As the freeway ramps up towards the sky and its lane count reduces, so too does the temperature. Stillwater lives up to its name today: a frozen slab of ice with snowmobiles at play. A nearby Help Prevent Forest Fires sign puts today’s fire risk at ‘low’ – no kidding. In a rocky plateau overlooking the equally well named Shadow Mountain Lake, we take the bike off its rack. By now we’re practised hands at removing the bike and big fans of the rack’s design, which now feels as quick and easy as taking a big book off a shelf (although it’s a lot easier with two people, admittedly).
Cheerfully wobbling about on the Specialized’s go-anywhere tyres, a curious thing happens. I can feel myself falling under the lifestyle spell, and start mentally pricing up a mountain bike and roof carrier. I’m beginning to understand why people choose cars like the CR-V; there’s definite appeal in its easy, activity-enabling practicality. (New CR-V fact: its ground clearance has been increased by 40mm for better off-road scrambling, and the doors’ lower edges now wrap around the sills, to keep mud from your trousers when you clamber out. Both front-and all-wheeldrive cars are available; this one’s all-wheel drive, the system optimising the torque split when traction is compromised and prioritising front-wheel-drive running for better fuel efficiency.)

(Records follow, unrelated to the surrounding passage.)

import Literature.Analysis.FluidPDE.ElgindiEllipticAssembly
import Literature.Analysis.FluidPDE.ElgindiEllipticHkTools

import HarnessLib

/-!
# The `𝓗⁴` elliptic a-priori estimate in the tree's norm — part A: `∂_θθΨ`
([ElgindiGhoulMasmoudi2021] §6 Theorem 3 for `k = 4`; [Elgindi2021] §7.3–7.4)

Topic `Literature/Analysis/FluidPDE`. Proof file (everything proved, no definitions, no named
facts) on the proof path of the named fact
`Literature.Analysis.FluidPDE.Elgindi.ElgindiGhoulMasmoudi2021_stabilityCore`
(`ElgindiStabilityDecomposition.lean`). T. M. Elgindi, T.-E. Ghoul, N. Masmoudi, Camb. J. Math. 9
(2021) = arXiv:1910.14071, §6 (p. 15 of the held text):

> "**Theorem 3.** Let `k ≥ 2`, `0 < α` sufficiently small and assume `F ∈ 𝓗ᵏ` satisfies the above
> orthogonality condition. Then the unique solution to (6.1) satisfies
> `α²|D_R²Ψ|_{𝓗ᵏ} + α|D_RΨ|_{𝓗ᵏ} + |∂_θθΨ|_{𝓗ᵏ} ≤ C_k|F|_{𝓗ᵏ}` for some `C_k > 0` depending on `k`
> but independent of `α`."

This part bounds every term of `|∂_θθΨ|²_{𝓗⁴}` by `3·10²³·D`, `D` the datum of
`elliptic_apriori_levels` (`ElgindiEllipticAssembly.lean`), hence the functional by `30·ofReal(3·10²³·D)`
(theorem `eHkNormSq_dθdθ_le`).
-/

noncomputable section

open MeasureTheory Set Real Filter Function Finset
open _root_.Topology
open scoped ENNReal

namespace Literature.Analysis.FluidPDE

namespace Elgindi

Active shutters behind the grille reduce drag at speed and aid engine warm-up, but they can’t do much about a bike strapped on the roof. Still, the fuel gauge has been moving encouragingly slowly and the trip computer reckons we’re averaging around 29.5mpg (official, unencumbered combined figure is 39.8mpg) when we stop at the slightly sketchy-looking town of Kremmling for fuel.

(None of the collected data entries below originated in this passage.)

import Mathlib
import Summits.ValiantsHypothesis.ValiantsHypothesis.Theorems.BarrierLeverPartitionMinorsHitByVPHiddenStatesFullJoinStep

/-!
# Route BarrierLever — item `PartitionMinorsHitByVP` (stmt-ValiantsHypothesis-19717), line `hidden_states`:
# THE UNEQUAL-LINK CUT for conjecture FJ — one new state reduces `(𝒰, 𝒲)` to a two-storey matrix of the old sum

Helper file (`--supports stmt-ValiantsHypothesis-19717`; cell valiant-natproofs, rung V4, 𝒟-side door (c), line
`Cruxes/PartitionMinorsHitByVP/Lines/hidden_states.lean` v8; prover seat val-np-p3 gen 16). Definition-free. Closes NO item.

THE POINT (memo val-np-p3 g16 «full join» §14(b)). The equal-link step (p674990–p676301) needs `|link_a 𝒰| = |link_b 𝒲|`. Here is the
general cut, with NO hypothesis on the families (not even lower): extend a `K`-state table by one state `q = last K` read by the row
coordinate `a` with entry `1` and by the column coordinate `b` with entry `1` (their other entries silenced), and by every other coordinate
with ARBITRARY shifts `γ`, `γ'`; weight `t` on `q`. Then the new full hidden sum is `P + t·Q` with
`P[i,j] = [a ∉ u i][b ∉ w j]·M[u i, w j]` (old sum) and `Q[i,j] = M^{γ,γ'}[(u i)∖a, (w j)∖b]` (old sum with base rows shifted by `γ`, `γ'`),
so `det = t^{#{j : b ∈ w j}} · (det N + O(t))` where the TWO-STOREY MATRIX `N` takes column `j` from `Q` if `b ∈ w j` and from `P` otherwise
(`fullJoin_unequalCut_entry`, `fullJoinCube_unequalCut`). With `γ = γ' = 0` and lower families `N` is block-triangular — the equal-link step;
with generic shifts it is an honest square matrix whenever `|𝒰| = |𝒲|`, whatever the link sizes. Numerically (kit j320412/j320413) some cut
has `det N ≠ 0` for every lower pair at h = 4 and for 99.6 % at h = 5 (memo §14(b)).

WHAT THIS IS NOT: no pair is certified here; item 19717 stays OPEN; nothing on crux 14610 or VP ≠ VNP.
-/

set_option linter.dupNamespace false

namespace Summit.ValiantsHypothesis.ValiantsHypothesis.Theorems.BarrierLever.HiddenStates

open Finset Matrix

noncomputable section

namespace FullJoin

variable {h K r : ℕ}

/-- The `x`-factor over a state set containing the new state `last K`: coordinate `a` contributes the factor `1`, every other
coordinate its old affine form with base shifted by `γ`. -/
theorem xFactor_transfer_last (tx : Option (Fin K) → Fin h → ℂ) (a : Fin h) (γ : Fin h → ℂ) (U : Finset (Fin h))
    (J₀ : Finset (Fin K)) :
    (∏ a' ∈ U, ((fun (o : Option (Fin (K + 1))) (x : Fin h) =>
        (o.elim (if x = a then 0 else tx none x)
          (fun q => Fin.lastCases (if x = a then 1 else γ x) (fun q₀ => if x = a then 0 else tx (some q₀) x) q) : ℂ)) none a' +
        ∑ q ∈ insert (Fin.last K) (J₀.map Fin.castSuccEmb), (fun (o : Option (Fin (K + 1))) (x : Fin h) =>
          (o.elim (if x = a then 0 else tx none x)
            (fun q => Fin.lastCases (if x = a then 1 else γ x) (fun q₀ => if x = a then 0 else tx (some q₀) x) q) : ℂ))
            (some q) a')) =
      ∏ a' ∈ U.erase a, ((tx none a' + γ a') + ∑ q ∈ J₀, tx (some q) a') := by
  classical
  have hlast : Fin.last K ∉ J₀.map Fin.castSuccEmb := by simp [Finset.mem_map]
  rw [← Finset.prod_erase (s := U) (a := a)]
  · refine Finset.prod_congr rfl fun a' ha' => ?_
    have hne : a' ≠ a := Finset.ne_of_mem_erase ha'
    rw [Finset.sum_insert hlast]
    simp only [Option.elim, if_neg hne, Finset.sum_map, Fin.castSuccEmb_apply, Fin.lastCases_castSucc, Fin.lastCases_last]
    ring
  · rw [Finset.sum_insert hlast]
    simp only [Option.elim, if_true, Finset.sum_map, Fin.castSuccEmb_apply, Fin.lastCases_castSucc, Fin.lastCases_last,
      Finset.sum_const_zero]
    ring

/-- The `x`-factor over a state set avoiding the new state, for a set `U ∋ a`: it vanishes (coordinate `a` reads nothing). -/
theorem xFactor_transfer_zero (tx : Option (Fin K) → Fin h → ℂ) (a : Fin h) (γ : Fin h → ℂ) (U : Finset (Fin h)) (haU : a ∈ U)
    (J₀ : Finset (Fin K)) :
    (∏ a' ∈ U, ((fun (o : Option (Fin (K + 1))) (x : Fin h) =>
        (o.elim (if x = a then 0 else tx none x)
          (fun q => Fin.lastCases (if x = a then 1 else γ x) (fun q₀ => if x = a then 0 else tx (some q₀) x) q) : ℂ)) none a' +
        ∑ q ∈ J₀.map Fin.castSuccEmb, (fun (o : Option (Fin (K + 1))) (x : Fin h) =>
          (o.elim (if x = a then 0 else tx none x)
            (fun q => Fin.lastCases (if x = a then 1 else γ x) (fun q₀ => if x = a then 0 else tx (some q₀) x) q) : ℂ))
            (some q) a')) = 0 := by
  classical
  refine Finset.prod_eq_zero haU ?_
  simp only [Option.elim, if_true, Finset.sum_map, Fin.castSuccEmb_apply, Fin.lastCases_castSucc, Finset.sum_const_zero, add_zero]

/-- **The entry identity of the unequal cut.** With the extended tables and weights `Fin.lastCases t lam`, the new full hidden sum at
`(U, W)` equals `[a ∉ U][b ∉ W]·M[U,W] + t · M^{γ,γ'}[U∖a, W∖b]`. -/
theorem fullJoin_unequalCut_entry (tx ty : Option (Fin K) → Fin h → ℂ) (lam : Fin K → ℂ) (a b : Fin h) (γ γ' : Fin h → ℂ)
    (t : ℂ) (U W : Finset (Fin h)) :
    (∑ J : Finset (Fin (K + 1)), (∏ q ∈ J, (Fin.lastCases t lam q : ℂ)) *
        ((∏ a' ∈ U, ((fun (o : Option (Fin (K + 1))) (x : Fin h) =>
            (o.elim (if x = a then 0 else tx none x)
              (fun q => Fin.lastCases (if x = a then 1 else γ x) (fun q₀ => if x = a then 0 else tx (some q₀) x) q) : ℂ)) none a' +
            ∑ q ∈ J, (fun (o : Option (Fin (K + 1))) (x : Fin h) =>
              (o.elim (if x = a then 0 else tx none x)
                (fun q => Fin.lastCases (if x = a then 1 else γ x) (fun q₀ => if x = a then 0 else tx (some q₀) x) q) : ℂ))
                (some q) a')) *
          ∏ c' ∈ W, ((fun (o : Option (Fin (K + 1))) (x : Fin h) =>
            (o.elim (if x = b then 0 else ty none x)
              (fun q => Fin.lastCases (if x = b then 1 else γ' x) (fun q₀ => if x = b then 0 else ty (some q₀) x) q) : ℂ)) none c' +
            ∑ q ∈ J, (fun (o : Option (Fin (K + 1))) (x : Fin h) =>
              (o.elim (if x = b then 0 else ty none x)
                (fun q => Fin.lastCases (if x = b then 1 else γ' x) (fun q₀ => if x = b then 0 else ty (some q₀) x) q) : ℂ))
                (some q) c'))) =
      (if a ∉ U ∧ b ∉ W then ∑ J₀ : Finset (Fin K), (∏ q ∈ J₀, lam q) *
          ((∏ a' ∈ U, (tx none a' + ∑ q ∈ J₀, tx (some q) a')) * ∏ c' ∈ W, (ty none c' + ∑ q ∈ J₀, ty (some q) c')) else 0) +
        t * ∑ J₀ : Finset (Fin K), (∏ q ∈ J₀, lam q) *
          ((∏ a' ∈ U.erase a, ((tx none a' + γ a') + ∑ q ∈ J₀, tx (some q) a')) *
            ∏ c' ∈ W.erase b, ((ty none c' + γ' c') + ∑ q ∈ J₀, ty (some q) c')) := by
  classical
  set S' : Finset (Fin (K + 1)) := (Finset.univ : Finset (Fin K)).map Fin.castSuccEmb with hS'
  have hlast : Fin.last K ∉ S' := by rw [hS']; simp [Finset.mem_map]
  have huniv : (Finset.univ : Finset (Finset (Fin (K + 1)))) = (insert (Fin.last K) S').powerset := by
    rw [← Finset.powerset_univ, Fin.univ_castSuccEmb, Finset.cons_eq_insert]
  rw [huniv, Finset.sum_powerset_insert hlast]
  -- the powerset of the image is the image of the powerset
  have hpow : S'.powerset = (Finset.univ : Finset (Fin K)).powerset.image (fun J₀ => J₀.map Fin.castSuccEmb) := by
    rw [hS', Finset.map_eq_image, Finset.powerset_image]
    refine Finset.image_congr fun J₀ _ => ?_
    rw [Finset.map_eq_image]
  have hinj : ∀ J₀ ∈ (Finset.univ : Finset (Fin K)).powerset, ∀ J₁ ∈ (Finset.univ : Finset (Fin K)).powerset,
      J₀.map Fin.castSuccEmb = J₁.map Fin.castSuccEmb → J₀ = J₁ := fun J₀ _ J₁ _ hJ => Finset.map_injective Fin.castSuccEmb hJ
  congr 1
  · -- old part
    by_cases hab : a ∉ U ∧ b ∉ W
    · rw [if_pos hab, hS']
      exact sum_transfer tx ty lam a b (fun x => if x = a then 1 else γ x) (fun x => if x = b then 1 else γ' x) t U W hab.1 hab.2
    · rw [if_neg hab, hpow, Finset.sum_image hinj]
      refine Finset.sum_eq_zero fun J₀ _ => ?_
      rw [not_and_or, not_not, not_not] at hab
      rcases hab with haU | hbW
      · rw [xFactor_transfer_zero tx a γ U haU J₀]; ring
      · rw [xFactor_transfer_zero ty b γ' W hbW J₀]; ring
  · -- new part
    rw [hpow, Finset.sum_image hinj, Finset.powerset_univ, Finset.mul_sum]
    refine Finset.sum_congr rfl fun J₀ _ => ?_
    have hlastJ : Fin.last K ∉ J₀.map Fin.castSuccEmb := by simp [Finset.mem_map]
    rw [Finset.prod_insert hlastJ, Fin.lastCases_last, Finset.prod_map, xFactor_transfer_last tx a γ U J₀,
      xFactor_transfer_last ty b γ' W J₀]
    simp only [Fin.castSuccEmb_apply, Fin.lastCases_castSucc]
    ring

/-- A continuous function nonzero at `0` is nonzero at some `t ≠ 0` (in `ℂ`). -/
theorem exists_ne_zero_of_det (N Q : Matrix (Fin r) (Fin r) ℂ) (hN : N.det ≠ 0) : ∃ t : ℂ, t ≠ 0 ∧ (N + t • Q).det ≠ 0 := by
  have hcont : Continuous fun t : ℂ => (N + t • Q).det :=
    (continuous_const.add (continuous_id.smul continuous_const)).matrix_det
  have h0 : (fun t : ℂ => (N + t • Q).det) 0 ≠ 0 := by simpa using hN
  have hev : ∀ᶠ t in nhdsWithin (0 : ℂ) {0}ᶜ, (N + t • Q).det ≠ 0 :=
    nhdsWithin_le_nhds (hcont.continuousAt.eventually_ne h0)
  have hev' : ∀ᶠ t in nhdsWithin (0 : ℂ) {0}ᶜ, t ≠ 0 := self_mem_nhdsWithin
  obtain ⟨t, ht, ht0⟩ := (hev.and hev').exists
  exact ⟨t, ht0, ht⟩

/-- **THE UNEQUAL-LINK CUT (node level).** If the two-storey matrix `N` (column `j` from `Q = M^{γ,γ'}[(u i)∖a, (w j)∖b]` when `b ∈ w j`,
from `P = [a ∉ u i]·M[u i, w j]` otherwise) is nonsingular for some `K`-state table and shifts `γ`, `γ'`, then FJ holds for `(u, w)` with
`K + 1` states. No hypothesis on the families. -/
theorem fullJoinCube_unequalCut (u w : Fin r → Finset (Fin h)) (a b : Fin h) (tx ty : Option (Fin K) → Fin h → ℂ) (lam : Fin K → ℂ)
    (γ γ' : Fin h → ℂ)
    (hN : (Matrix.of fun i j : Fin r =>
        if b ∈ w j then ∑ J₀ : Finset (Fin K), (∏ q ∈ J₀, lam q) *
            ((∏ a' ∈ (u i).erase a, ((tx none a' + γ a') + ∑ q ∈ J₀, tx (some q) a')) *
              ∏ c' ∈ (w j).erase b, ((ty none c' + γ' c') + ∑ q ∈ J₀, ty (some q) c'))
        else if a ∈ u i then 0 else ∑ J₀ : Finset (Fin K), (∏ q ∈ J₀, lam q) *
            ((∏ a' ∈ u i, (tx none a' + ∑ q ∈ J₀, tx (some q) a')) * ∏ c' ∈ w j, (ty none c' + ∑ q ∈ J₀, ty (some q) c'))).det ≠ 0) :
    ∃ (tx' ty' : Option (Fin (K + 1)) → Fin h → ℂ) (lam' : Fin (K + 1) → ℂ),
      (Matrix.of fun i j : Fin r => ∑ J : Finset (Fin (K + 1)), (∏ q ∈ J, lam' q) *
        ((∏ a' ∈ u i, (tx' none a' + ∑ q ∈ J, tx' (some q) a')) *
          ∏ c ∈ w j, (ty' none c + ∑ q ∈ J, ty' (some q) c))).det ≠ 0 := by
  classical
  -- the matrices P, Q, N, Q̃
  set P : Matrix (Fin r) (Fin r) ℂ := Matrix.of fun i j : Fin r => if a ∉ u i ∧ b ∉ w j then
      ∑ J₀ : Finset (Fin K), (∏ q ∈ J₀, lam q) *
        ((∏ a' ∈ u i, (tx none a' + ∑ q ∈ J₀, tx (some q) a')) * ∏ c' ∈ w j, (ty none c' + ∑ q ∈ J₀, ty (some q) c')) else 0
    with hP
  set Q : Matrix (Fin r) (Fin r) ℂ := Matrix.of fun i j : Fin r => ∑ J₀ : Finset (Fin K), (∏ q ∈ J₀, lam q) *
      ((∏ a' ∈ (u i).erase a, ((tx none a' + γ a') + ∑ q ∈ J₀, tx (some q) a')) *
        ∏ c' ∈ (w j).erase b, ((ty none c' + γ' c') + ∑ q ∈ J₀, ty (some q) c')) with hQ
  set N : Matrix (Fin r) (Fin r) ℂ := Matrix.of fun i j : Fin r => if b ∈ w j then Q i j else P i j with hNdef
  set Qt : Matrix (Fin r) (Fin r) ℂ := Matrix.of fun i j : Fin r => if b ∈ w j then 0 else Q i j with hQt
  have hN' : N.det ≠ 0 := by
    have hNN : N = (Matrix.of fun i j : Fin r =>
        if b ∈ w j then ∑ J₀ : Finset (Fin K), (∏ q ∈ J₀, lam q) *
            ((∏ a' ∈ (u i).erase a, ((tx none a' + γ a') + ∑ q ∈ J₀, tx (some q) a')) *
              ∏ c' ∈ (w j).erase b, ((ty none c' + γ' c') + ∑ q ∈ J₀, ty (some q) c'))
        else if a ∈ u i then 0 else ∑ J₀ : Finset (Fin K), (∏ q ∈ J₀, lam q) *
            ((∏ a' ∈ u i, (tx none a' + ∑ q ∈ J₀, tx (some q) a')) * ∏ c' ∈ w j, (ty none c' + ∑ q ∈ J₀, ty (some q) c'))) := by
      ext i j
      simp only [hNdef, hP, hQ, Matrix.of_apply]
      by_cases hb : b ∈ w j
      · simp [hb]
      · by_cases ha : a ∈ u i <;> simp [hb, ha]
    rw [hNN]; exact hN
  obtain ⟨t, ht0, ht⟩ := exists_ne_zero_of_det N Qt hN'
  -- the extended tables
  let tx' : Option (Fin (K + 1)) → Fin h → ℂ := fun o x =>
    o.elim (if x = a then 0 else tx none x)
      (fun q => Fin.lastCases (if x = a then 1 else γ x) (fun q₀ => if x = a then 0 else tx (some q₀) x) q)
  let ty' : Option (Fin (K + 1)) → Fin h → ℂ := fun o x =>
    o.elim (if x = b then 0 else ty none x)
      (fun q => Fin.lastCases (if x = b then 1 else γ' x) (fun q₀ => if x = b then 0 else ty (some q₀) x) q)
  let lam' : Fin (K + 1) → ℂ := Fin.lastCases t lam
  refine ⟨tx', ty', lam', ?_⟩
  have hmat : (Matrix.of fun i j : Fin r => ∑ J : Finset (Fin (K + 1)), (∏ q ∈ J, lam' q) *
        ((∏ a' ∈ u i, (tx' none a' + ∑ q ∈ J, tx' (some q) a')) *
          ∏ c ∈ w j, (ty' none c + ∑ q ∈ J, ty' (some q) c))) = P + t • Q := by
    ext i j
    rw [Matrix.of_apply, Matrix.add_apply, Matrix.smul_apply, smul_eq_mul]
    exact fullJoin_unequalCut_entry tx ty lam a b γ γ' t (u i) (w j)
  -- `P + t Q = (N + t Q̃) · D`
  have hfac : P + t • Q = (N + t • Qt) * Matrix.diagonal (fun j : Fin r => if b ∈ w j then t else 1) := by
    ext i j
    rw [Matrix.mul_diagonal, Matrix.add_apply, Matrix.smul_apply, Matrix.add_apply, Matrix.smul_apply, smul_eq_mul, smul_eq_mul]
    simp only [hNdef, hQt, Matrix.of_apply]
    by_cases hb : b ∈ w j
    · have hPz : P i j = 0 := by simp [hP, hb]
      rw [hPz]; simp [hb]; ring
    · simp [hb]
  have hD : (Matrix.diagonal (fun j : Fin r => if b ∈ w j then t else (1 : ℂ))).det ≠ 0 := by
    rw [Matrix.det_diagonal]
    exact Finset.prod_ne_zero_iff.mpr fun j _ => by by_cases hb : b ∈ w j <;> simp [hb, ht0]
  rw [hmat, hfac, Matrix.det_mul]
  exact mul_ne_zero ht hD

end FullJoin

end

end Summit.ValiantsHypothesis.ValiantsHypothesis.Theorems.BarrierLever.HiddenStates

Inconveniently, the Rockies are closed today. Heavy snowfall has closed the road inside the National Park just before it gets interesting. Immediately beyond the roadblock, there’s a stunning vista tantalisingly out of reach, like a National Geographic screensaver blocked by desktop icons. We consult the map, change tack and set out for Pikes Peak.
A stretch of Highway 40 East between the Rockies and the I-70 is one of those roads, all fiendish hairpins and well-sighted fast curves. Twist the overly light power steering in the4
direction of a bend and the CR-V grips gamely, albeit with a hefty side order of bodyroll. The suspension is tuned more for comfort than agility, but the CR-V’s such a tidy handler that you quickly tune yourself into its behaviour, our car’s all-wheel drive adding to the sense of confident composure.
That the Honda can enjoy decent body control and a deliciously supple ride is partly thanks to ‘reactive’ (but not electronically controlled) dampers specially engineered for European-spec CR-Vs (US-spec cars neither ride as well nor handle as sharply). They control oil flow via two different-sized apertures: one to mitigate small, sharp bumps (for a smooth ride) and the other to parry more sustained inputs (trimming bodyroll). And while the CVT might not match the best twin-clutchers for intelligence or swiftness of response, it’s pretty good.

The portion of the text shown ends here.